YOUR ASSIGNMENT ::
Print word for word the first line of the records below and every following line through the one containing "Cor. 5.8 gives"; print nothing else.

--- PROVIDED MATERIAL Enclosed Below ---

import Literature.Analysis.FluidPDE.OnsagerBDSVEnergyCrossTerm
import Literature.Analysis.FluidPDE.OnsagerBDSVCorrectorBounds
import HarnessLib

/-!
# The BDSV energy estimate: the corrector terms reduced to the sup bound on `w_c` (G₂ ← Cor. 5.8)

Buckmaster–De Lellis–Székelyhidi–Vicol (BDSV), *Onsager's conjecture for admissible weak
solutions*, CPAM 72 (2019) = arXiv:1701.08678, proof of Prop. 6.2, second estimate: "Using [the
estimates of Cor. 5.8 on `w_o` and `w_c`] yields `|∫ 2w_o·w_c + |w_c|²| ≲ δ_{q+1}/(ℓλ_{q+1})`".
Cor. 5.8 gives `‖w_o‖₀ ≤ (M/4) δ_{q+1}^{1/2}` and `‖w_c‖₀ ≲ δ_{q+1}^{1/2} ℓ⁻¹ λ_{q+1}⁻¹`, and (6.6) is
`ℓ λ_{q+1} ≥ 1`. For the named fact G₂ `BDSV.energy_correctorTerm` of `OnsagerBDSVEnergy.lean`
this file PROVES the reduction to the sup bound on the corrector:

* `BDSV.PerturbationData.norm_principalPart_le` — a sup bound `‖w_o(t,x)‖ ≤ K δ_{q+1}^{1/2}` with
  `K = 18 e^{8C_in} K_W / c₀^{1/2}` (`K_W` the bound of the Mikado profile `W` on the ball
  `‖R‖_∞ ≤ 9e^{8C_in}(1+8C_in)` confining `R̃_{q,i}` on `supp η_i`,
  `OnsagerBDSVEnergyCrossTerm.lean`; `‖adj ∇Φ_i‖_∞ ≤ 2‖∇Φ_i‖_∞² ≤ 2e^{8C_in}`; at most one cut-off
  active) — the qualitative content of (5.30a) `‖w_o‖₀ ≤ (M/4)δ_{q+1}^{1/2}` (the sharp geometric
  constant `M` of Lemma 5.5 / Def. 5.6 is not needed for Prop. 6.2);
* `BDSV.exists_threshold_mollScale_inv_mul_freq_inv_le_one` — (6.6) `ℓ λ_{q+1} ≥ 1` for
  `α < 2(1-β)(b-1)/3` and `a` large ("equivalent to `λ_{q+1}^{1-β} ≥ λ_q^{1-β+3α/2}`", §6.1.1);
* `BDSV.energy_correctorTerm_of_correctorPartBound : correctorPartBound → energy_correctorTerm`,
  PROVED, where `BDSV.correctorPartBound` (`OnsagerBDSVCorrectorBounds.lean`) is the tree's named
  fact for Cor. 5.8 (5.30b) on the corrector `w_c = BDSV.correctorPart` (its sup half
  `‖w_c‖₀ ≤ C δ_{q+1}^{1/2} ℓ⁻¹ λ_{q+1}⁻¹` is what is consumed):
  `|∫ 2⟪w_o,w_c⟫ + |w_c|²| ≤ 2‖w_o‖₀‖w_c‖₀ + ‖w_c‖₀² ≤ (2K C + C²) δ_{q+1} ℓ⁻¹ λ_{q+1}⁻¹` by (6.6).

## References

* T. Buckmaster, C. De Lellis, L. Székelyhidi Jr., V. Vicol, *Onsager's conjecture for admissible
  weak solutions*, Comm. Pure Appl. Math. 72 (2019) 229–274 = arXiv:1701.08678: proof of
  Prop. 6.2 (second estimate); Cor. 5.8 (5.30a), (5.30b); §6.1.1 (6.6); Lemma 5.4.
-/

open MeasureTheory Set
open scoped NNReal ENNReal ContDiff InnerProductSpace Matrix Matrix.Norms.Elementwise

noncomputable section

namespace Literature.Analysis.FluidPDE

namespace BDSV

open FunctionSpaces FunctionSpaces.Torus

/-! ## The sup bound on the principal part `w_o` -/

section Principal

variable {P : Params} {S : Setting} {Nbar : ℕ} {Cin C₀ c₀ : ℝ} {Cη : ℕ → ℕ → ℝ}

/-- `‖adj A‖_∞ ≤ 2 ‖A‖_∞²` for `3 × 3` matrices (each entry of the adjugate is a `2 × 2` minor).
[folklore] -/
theorem norm_adjugate_le (A : Matrix (Fin 3) (Fin 3) ℝ) : ‖A.adjugate‖ ≤ 2 * ‖A‖ ^ 2 := by
  have hA : ∀ i j, |A i j| ≤ ‖A‖ := fun i j => by
    rw [← Real.norm_eq_abs]; exact Matrix.norm_entry_le_entrywise_sup_norm A
  have key : ∀ i j k l m n o p : Fin 3, |A i j * A k l - A m n * A o p| ≤ 2 * ‖A‖ ^ 2 := by
    intro i j k l m n o p
    calc |A i j * A k l - A m n * A o p| ≤ |A i j * A k l| + |A m n * A o p| := abs_sub _ _
      _ = |A i j| * |A k l| + |A m n| * |A o p| := by rw [abs_mul, abs_mul]
      _ ≤ ‖A‖ * ‖A‖ + ‖A‖ * ‖A‖ :=
          add_le_add (mul_le_mul (hA i j) (hA k l) (abs_nonneg _) (norm_nonneg _))
            (mul_le_mul (hA m n) (hA o p) (abs_nonneg _) (norm_nonneg _))
      _ = 2 * ‖A‖ ^ 2 := by ring
  have key' : ∀ i j k l m n o p : Fin 3, |-(A i j * A k l) + A m n * A o p| ≤ 2 * ‖A‖ ^ 2 := by
    intro i j k l m n o p
    rw [neg_add_eq_sub]
    exact key m n o p i j k l
  rw [Matrix.norm_le_iff (by positivity), Matrix.adjugate_fin_three]
  intro i j
  rw [Real.norm_eq_abs]
  fin_cases i <;> fin_cases j <;> simp <;>
    first | exact key _ _ _ _ _ _ _ _ | exact key' _ _ _ _ _ _ _ _

/-- **Sup bound on the principal part** (the qualitative content of (5.30a)
`‖w_o‖₀ ≤ (M/4) δ_{q+1}^{1/2}`): under the standing hypotheses with `C_in ≥ 0`, `c₀ > 0`, `a ≥ 1`
and `4δ_{q+2} ≤ δ_{q+1}λ_q^{-α}`, if the Mikado profile `W` is bounded by `K_W` on the ball
`‖R‖_∞ ≤ 9e^{8C_in}(1 + 8C_in)`, then `‖w_o(t,x)‖ ≤ (18 e^{8C_in} K_W / c₀^{1/2}) δ_{q+1}^{1/2}` on
`[0,T] × T³`. [cite: BuckmasterEtAl2018, Cor. 5.8 (5.30a)] -/
theorem PerturbationData.norm_principalPart_le (H : PerturbationHypotheses P S Nbar Cin C₀)
    (𝒟 : PerturbationData P S c₀ Cη) (𝔚 : MikadoDatum mikadoRadius) (hc₀ : 0 < c₀) (hCin : 0 ≤ Cin)
    (ha : 1 ≤ P.a) (hb : 1 ≤ P.b) (hβ : 0 ≤ P.β) (hα : 0 ≤ P.α)
    (h4 : 4 * amp P.β P.a P.b (S.q + 2) ≤ amp P.β P.a P.b (S.q + 1) * freq P.a P.b S.q ^ (-P.α))
    {KW : ℝ} (hKW0 : 0 ≤ KW)
    (hKW : ∀ R ∈ Metric.closedBall (0 : Matrix (Fin 3) (Fin 3) ℝ)
      (9 * Real.exp (8 * Cin) * (1 + 8 * Cin)), ∀ ξ : UnitAddTorus (Fin 3), ‖𝔚.W R ξ‖ ≤ KW)
    {t : ℝ} (ht : t ∈ Icc 0 S.T) (x : UnitAddTorus (Fin 3)) :
    ‖principalPart P S 𝔚 𝒟.cut.η 𝒟.D t x‖ ≤
      18 * Real.exp (8 * Cin) * KW / Real.sqrt c₀ * Real.sqrt (amp P.β P.a P.b (S.q + 1)) := by
  set B : ℝ := 18 * Real.exp (8 * Cin) * KW / Real.sqrt c₀ * Real.sqrt (amp P.β P.a P.b (S.q + 1))
    with hB
  have hB0 : 0 ≤ B := by positivity
  refine 𝒟.cut.norm_sum_le t x hB0 (fun i hi => by rw [sqrtRhoI, hi, zero_mul, zero_smul]) ?_ _
  intro i
  by_cases hη : 𝒟.cut.η i t x = 0
  · rw [sqrtRhoI, hη, zero_mul, zero_smul, norm_zero]
    exact hB0
  · rw [norm_smul, Real.norm_eq_abs]
    have h1 := 𝒟.abs_sqrtRhoI_le H hc₀ ha ht i x
    have hG : ‖gradPhi 𝒟.D i t x‖ ≤ Real.exp (4 * Cin) :=
      𝒟.norm_gradPhi_le H hCin ha hb hβ hα ht hη x
    have hadj : ‖(gradPhi 𝒟.D i t x).adjugate‖ ≤ 2 * Real.exp (8 * Cin) := by
      refine (norm_adjugate_le _).trans ?_
      have h2 : ‖gradPhi 𝒟.D i t x‖ ^ 2 ≤ Real.exp (4 * Cin) ^ 2 :=
        pow_le_pow_left₀ (norm_nonneg _) hG 2
      have h8 : Real.exp (4 * Cin) ^ 2 = Real.exp (8 * Cin) := by
        rw [← Real.exp_nat_mul]; ring_nf
      linarith
    have hRt : tildeR P S 𝒟.cut.η 𝒟.D i t x ∈
        Metric.closedBall (0 : Matrix (Fin 3) (Fin 3) ℝ)
          (9 * Real.exp (8 * Cin) * (1 + 8 * Cin)) := by
      rw [Metric.mem_closedBall, dist_zero_right]
      exact 𝒟.norm_tildeR_le H hCin ha hb hβ hα h4 ht hη x
    have hWle := hKW _ hRt (P.freqNat (S.q + 1) • phiPoint 𝒟.D i t x)
    have h2 := norm_toEuclideanLin_le (gradPhi 𝒟.D i t x).adjugate
      (𝔚.W (tildeR P S 𝒟.cut.η 𝒟.D i t x) (P.freqNat (S.q + 1) • phiPoint 𝒟.D i t x))
    have h3 : 9 * ‖(gradPhi 𝒟.D i t x).adjugate‖ *
        ‖𝔚.W (tildeR P S 𝒟.cut.η 𝒟.D i t x) (P.freqNat (S.q + 1) • phiPoint 𝒟.D i t x)‖ ≤
        9 * (2 * Real.exp (8 * Cin)) * KW :=
      mul_le_mul (mul_le_mul_of_nonneg_left hadj (by norm_num)) hWle (norm_nonneg _) (by positivity)
    have hsq : Real.sqrt (amp P.β P.a P.b (S.q + 1) / c₀) =
        Real.sqrt (amp P.β P.a P.b (S.q + 1)) / Real.sqrt c₀ := Real.sqrt_div (amp_pos ha _).le c₀
    calc |sqrtRhoI P S 𝒟.cut.η i t x| *
          ‖Matrix.toEuclideanLin (gradPhi 𝒟.D i t x).adjugate
            (𝔚.W (tildeR P S 𝒟.cut.η 𝒟.D i t x) (P.freqNat (S.q + 1) • phiPoint 𝒟.D i t x))‖
        ≤ Real.sqrt (amp P.β P.a P.b (S.q + 1) / c₀) * (9 * (2 * Real.exp (8 * Cin)) * KW) :=
          mul_le_mul h1 (h2.trans h3) (norm_nonneg _) (Real.sqrt_nonneg _)
      _ = B := by rw [hB, hsq]; ring

end Principal

/-! ## (6.6): `ℓ λ_{q+1} ≥ 1` for `a` large -/

section SixSix

/-- **(6.6) `ℓ λ_{q+1} ≥ 1`**, in the form `ℓ⁻¹ λ_{q+1}⁻¹ ≤ 1`: "equivalent to
`λ_{q+1}^{1-β} ≥ λ_q^{1-β+3α/2}`, [which] follows upon taking logarithms in base `a`, choosing first
`α` so that `(b-1)(1-β) ≥ 3α`, and then `a` sufficiently large" — here for `1 ≤ b`,
`3α < 2(1-β)(b-1)` and `a` beyond a threshold. [cite: BuckmasterEtAl2018, §6.1.1 (6.6)] -/
theorem exists_threshold_mollScale_inv_mul_freq_inv_le_one {β b α : ℝ} (hb : 1 ≤ b)
    (hαb : 3 * α < 2 * (1 - β) * (b - 1)) :
    ∃ a₁ : ℝ, 1 < a₁ ∧ ∀ a : ℝ, a₁ ≤ a → ∀ q : ℕ,
      (mollScale β α a b q)⁻¹ * (freq a b (q + 1))⁻¹ ≤ 1 := by
  -- `ℓ⁻¹ λ_{q+1}⁻¹ = λ_q^{1-β+3α/2} λ_{q+1}^{β-1}`, whose `a`-exponent is negative
  have hE : (1 - β + 3 * α / 2) + b * (β - 1) + b ^ 2 * 0 < 0 := by nlinarith
  obtain ⟨a₁, ha₁, h⟩ := exists_freq_triple_le hb hE 1
  refine ⟨a₁, ha₁, fun a ha q => ?_⟩
  have ha1 : (1 : ℝ) ≤ a := ha₁.le.trans ha
  have hf0 := freq_pos (b := b) ha1 q
  have hf1 := freq_pos (b := b) ha1 (q + 1)
  have hq := h a ha q
  rw [one_mul, Real.rpow_zero, mul_one] at hq
  have hA : freq a b q ^ (-β) * freq a b q ^ (1 + 3 * α / 2) =
      freq a b q ^ (1 - β + 3 * α / 2) := by
    rw [← Real.rpow_add hf0]
    congr 1
    ring
  have hB : (freq a b (q + 1) ^ (-β))⁻¹ * (freq a b (q + 1))⁻¹ = freq a b (q + 1) ^ (β - 1) := by
    rw [Real.rpow_neg hf1.le, inv_inv, Real.rpow_sub hf1, Real.rpow_one, div_eq_mul_inv]
  rw [mollScale_eq ha1, inv_div, div_eq_mul_inv, hA]
  calc freq a b q ^ (1 - β + 3 * α / 2) * (freq a b (q + 1) ^ (-β))⁻¹ * (freq a b (q + 1))⁻¹
      = freq a b q ^ (1 - β + 3 * α / 2) * freq a b (q + 1) ^ (β - 1) := by rw [← hB]; ring
    _ ≤ 1 := hq

end SixSix

/-! ## G₂ from Cor. 5.8 (`BDSV.correctorPartBound`) -/

section Assembly

/-- Integrals on `T³` (a probability space) of pointwise bounded functions: `|∫ f| ≤ B` if
`|f| ≤ B` pointwise. [folklore] -/
theorem abs_integral_le_of_abs_le {f : UnitAddTorus (Fin 3) → ℝ} {B : ℝ} (h : ∀ x, |f x| ≤ B) :
    |∫ x, f x| ≤ B := by
  have h' : ∀ x, ‖f x‖ ≤ B := fun x => by rw [Real.norm_eq_abs]; exact h x
  have := norm_integral_le_of_norm_le_const (μ := (volume : Measure (UnitAddTorus (Fin 3))))
    (Filter.Eventually.of_forall h')
  rw [Real.norm_eq_abs] at this
  simpa using this

/-- **The corrector terms from Cor. 5.8** (BDSV, proof of Prop. 6.2, second estimate): the
named fact G₂ (`BDSV.energy_correctorTerm`: `|∫ 2w_o·w_c + |w_c|²| ≲ δ_{q+1} ℓ⁻¹ λ_{q+1}⁻¹`)
follows from the corrector bound of Cor. 5.8 (`BDSV.correctorPartBound`, whose sup half
`‖w_c‖₀ ≤ C δ_{q+1}^{1/2} ℓ⁻¹ λ_{q+1}⁻¹` is used) and the proved sup bound on `w_o`: pointwise
`|2⟪w_o,w_c⟫ + |w_c|²| ≤ 2‖w_o‖‖w_c‖ + ‖w_c‖² ≤ (2KC + C²) δ_{q+1} ℓ⁻¹ λ_{q+1}⁻¹` using (6.6)
`ℓ⁻¹λ_{q+1}⁻¹ ≤ 1` on the square, then integrate (`T³` has measure one). Thresholds:
`α < min(α₀′, βb(b-1), (1-β)(b-1)/3)`, `a` beyond those of Cor. 5.8, of
`4δ_{q+2} ≤ δ_{q+1}λ_q^{-α}` and of (6.6). [cite: BuckmasterEtAl2018, Prop. 6.2 (proof, second estimate)] -/
theorem energy_correctorTerm_of_correctorPartBound (h : correctorPartBound) :
    energy_correctorTerm := by
  intro 𝔚 c₀ hc₀ Cη β hβ hβ' b hb hb'
  obtain ⟨α₁, hα₁, h1⟩ := h 𝔚 c₀ hc₀ Cη β hβ hβ' b hb hb'
  have hb0 : (0 : ℝ) < b := by linarith
  have hb1 : (0 : ℝ) < b - 1 := by linarith
  have h1β : (0 : ℝ) < 1 - β := by linarith
  refine ⟨min α₁ (min (β * b * (b - 1)) ((1 - β) * (b - 1) / 3)),
    lt_min hα₁ (lt_min (mul_pos (mul_pos hβ hb0) hb1) (div_pos (mul_pos h1β hb1) (by norm_num))),
    fun α hα hαlt => ?_⟩
  have hα1 : α < α₁ := lt_of_lt_of_le hαlt (min_le_left _ _)
  have hαb : α < 2 * β * b * (b - 1) := by
    have := lt_of_lt_of_le hαlt ((min_le_right _ _).trans (min_le_left _ _))
    nlinarith [mul_pos hβ hb0]
  have hα66 : 3 * α < 2 * (1 - β) * (b - 1) := by
    have := lt_of_lt_of_le hαlt ((min_le_right _ _).trans (min_le_right _ _))
    nlinarith [mul_pos h1β hb1]
  obtain ⟨N₁, h1⟩ := h1 α hα hα1
  refine ⟨N₁, fun Cin C₀ => ?_⟩
  obtain ⟨C₁, a₁, ha₁, h1⟩ := h1 Cin C₀
  set Cp : ℝ := max Cin 0 with hCp
  have hCp0 : 0 ≤ Cp := le_max_right _ _
  obtain ⟨KW, hKW0, hKW⟩ := 𝔚.exists_bound_W
    (isCompact_closedBall (0 : Matrix (Fin 3) (Fin 3) ℝ) (9 * Real.exp (8 * Cp) * (1 + 8 * Cp)))
  set Ko : ℝ := 18 * Real.exp (8 * Cp) * KW / Real.sqrt c₀ with hKo
  have hKo0 : 0 ≤ Ko := by rw [hKo]; positivity
  set C₁p : ℝ := max C₁ 0 with hC₁p
  have hC₁p0 : 0 ≤ C₁p := le_max_right _ _
  obtain ⟨a₄, ha₄, h4⟩ := exists_threshold_four_amp hb hαb
  obtain ⟨a₆, ha₆, h66⟩ := exists_threshold_mollScale_inv_mul_freq_inv_le_one hb.le hα66
  refine ⟨2 * Ko * C₁p + C₁p ^ 2, max a₁ (max a₄ a₆), lt_max_of_lt_left ha₁,
    fun a ha S H 𝒟 t ht => ?_⟩
  have haa₁ : a₁ ≤ a := (le_max_left _ _).trans ha
  have haa₄ : a₄ ≤ a := ((le_max_left _ _).trans (le_max_right _ _)).trans ha
  have haa₆ : a₆ ≤ a := ((le_max_right _ _).trans (le_max_right _ _)).trans ha
  have ha1 : (1 : ℝ) ≤ a := ha₁.le.trans haa₁
  -- the scales
  set s : ℝ := Real.sqrt (amp β a b (S.q + 1)) with hs
  set L : ℝ := (mollScale β α a b S.q)⁻¹ * (freq a b (S.q + 1))⁻¹ with hL
  have hs0 : 0 ≤ s := Real.sqrt_nonneg _
  have hL0 : 0 ≤ L := mul_nonneg (inv_nonneg.2 (mollScale_pos ha1 _).le)
    (inv_nonneg.2 (freq_pos ha1 _).le)
  have hL1 : L ≤ 1 := h66 a haa₆ S.q
  have hss : s * s = amp β a b (S.q + 1) := Real.mul_self_sqrt (amp_pos ha1 _).le
  -- sup bounds on `w_o` and `w_c`
  have H' : PerturbationHypotheses ⟨β, α, a, b⟩ S N₁ Cp C₀ := H.mono_const ha1 (le_max_left _ _)
  have hwo : ∀ x, ‖principalPart ⟨β, α, a, b⟩ S 𝔚 𝒟.cut.η 𝒟.D t x‖ ≤ Ko * s := fun x =>
    𝒟.norm_principalPart_le H' 𝔚 hc₀ hCp0 ha1 hb.le hβ.le hα.le (h4 a haa₄ S.q) hKW0 hKW ht x
  have hwc : ∀ x, ‖correctorPart ⟨β, α, a, b⟩ S 𝔚 𝒟.cut.η 𝒟.D t x‖ ≤ C₁p * (s * L) := fun x =>
    calc ‖correctorPart ⟨β, α, a, b⟩ S 𝔚 𝒟.cut.η 𝒟.D t x‖
        ≤ C₁ * (s * (mollScale β α a b S.q)⁻¹ * (freq a b (S.q + 1))⁻¹) :=
          (h1 a haa₁ S H 𝒟).1 t ht x
      _ = C₁ * (s * L) := by rw [hL]; ring
      _ ≤ C₁p * (s * L) := mul_le_mul_of_nonneg_right (le_max_left _ _) (mul_nonneg hs0 hL0)
  -- pointwise bound on the integrand
  have hpt : ∀ x, |2 * ⟪principalPart ⟨β, α, a, b⟩ S 𝔚 𝒟.cut.η 𝒟.D t x,
      correctorPart ⟨β, α, a, b⟩ S 𝔚 𝒟.cut.η 𝒟.D t x⟫_ℝ +
        ‖correctorPart ⟨β, α, a, b⟩ S 𝔚 𝒟.cut.η 𝒟.D t x‖ ^ 2| ≤
      (2 * Ko * C₁p + C₁p ^ 2) * (amp β a b (S.q + 1) * L) := by
    intro x
    have ho := hwo x
    have hc := hwc x
    have hin := abs_real_inner_le_norm (principalPart ⟨β, α, a, b⟩ S 𝔚 𝒟.cut.η 𝒟.D t x)
      (correctorPart ⟨β, α, a, b⟩ S 𝔚 𝒟.cut.η 𝒟.D t x)
    have hprod : ‖principalPart ⟨β, α, a, b⟩ S 𝔚 𝒟.cut.η 𝒟.D t x‖ *
        ‖correctorPart ⟨β, α, a, b⟩ S 𝔚 𝒟.cut.η 𝒟.D t x‖ ≤ Ko * s * (C₁p * (s * L)) :=
      mul_le_mul ho hc (norm_nonneg _) (mul_nonneg hKo0 hs0)
    have hsq : ‖correctorPart ⟨β, α, a, b⟩ S 𝔚 𝒟.cut.η 𝒟.D t x‖ ^ 2 ≤ (C₁p * (s * L)) ^ 2 :=
      pow_le_pow_left₀ (norm_nonneg _) hc 2
    have hsq' : (C₁p * (s * L)) ^ 2 ≤ C₁p ^ 2 * (amp β a b (S.q + 1) * L) := by
      have e : (C₁p * (s * L)) ^ 2 = C₁p ^ 2 * (amp β a b (S.q + 1) * L) * L := by
        rw [← hss]; ring
      rw [e]
      exact mul_le_of_le_one_right
        (mul_nonneg (sq_nonneg _) (mul_nonneg (amp_pos ha1 _).le hL0)) hL1
    have hp2 : Ko * s * (C₁p * (s * L)) = Ko * C₁p * (amp β a b (S.q + 1) * L) := by
      rw [← hss]; ring
    rw [abs_le]
    obtain ⟨hin1, hin2⟩ := abs_le.mp hin
    constructor <;> nlinarith [sq_nonneg ‖correctorPart ⟨β, α, a, b⟩ S 𝔚 𝒟.cut.η 𝒟.D t x‖]
  -- integrate
  have hI := abs_integral_le_of_abs_le hpt
  calc |∫ x, (2 * ⟪principalPart ⟨β, α, a, b⟩ S 𝔚 𝒟.cut.η 𝒟.D t x,
        correctorPart ⟨β, α, a, b⟩ S 𝔚 𝒟.cut.η 𝒟.D t x⟫_ℝ +
          ‖correctorPart ⟨β, α, a, b⟩ S 𝔚 𝒟.cut.η 𝒟.D t x‖ ^ 2)|
      ≤ (2 * Ko * C₁p + C₁p ^ 2) * (amp β a b (S.q + 1) * L) := hI
    _ = (2 * Ko * C₁p + C₁p ^ 2) * (amp β a b (S.q + 1) * (mollScale β α a b S.q)⁻¹ *
        (freq a b (S.q + 1))⁻¹) := by rw [hL]; ring

end Assembly

end BDSV

end Literature.Analysis.FluidPDE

--- End of Enclosed PROVIDED MATERIAL ---

SOLUTION FOR THIS TASK ::
import Literature.Analysis.FluidPDE.OnsagerBDSVEnergyCrossTerm
import Literature.Analysis.FluidPDE.OnsagerBDSVCorrectorBounds
import HarnessLib

/-!
# The BDSV energy estimate: the corrector terms reduced to the sup bound on `w_c` (G₂ ← Cor. 5.8)

Buckmaster–De Lellis–Székelyhidi–Vicol (BDSV), *Onsager's conjecture for admissible weak
solutions*, CPAM 72 (2019) = arXiv:1701.08678, proof of Prop. 6.2, second estimate: "Using [the
estimates of Cor. 5.8 on `w_o` and `w_c`] yields `|∫ 2w_o·w_c + |w_c|²| ≲ δ_{q+1}/(ℓλ_{q+1})`".
Cor. 5.8 gives `‖w_o‖₀ ≤ (M/4) δ_{q+1}^{1/2}` and `‖w_c‖₀ ≲ δ_{q+1}^{1/2} ℓ⁻¹ λ_{q+1}⁻¹`, and (6.6) is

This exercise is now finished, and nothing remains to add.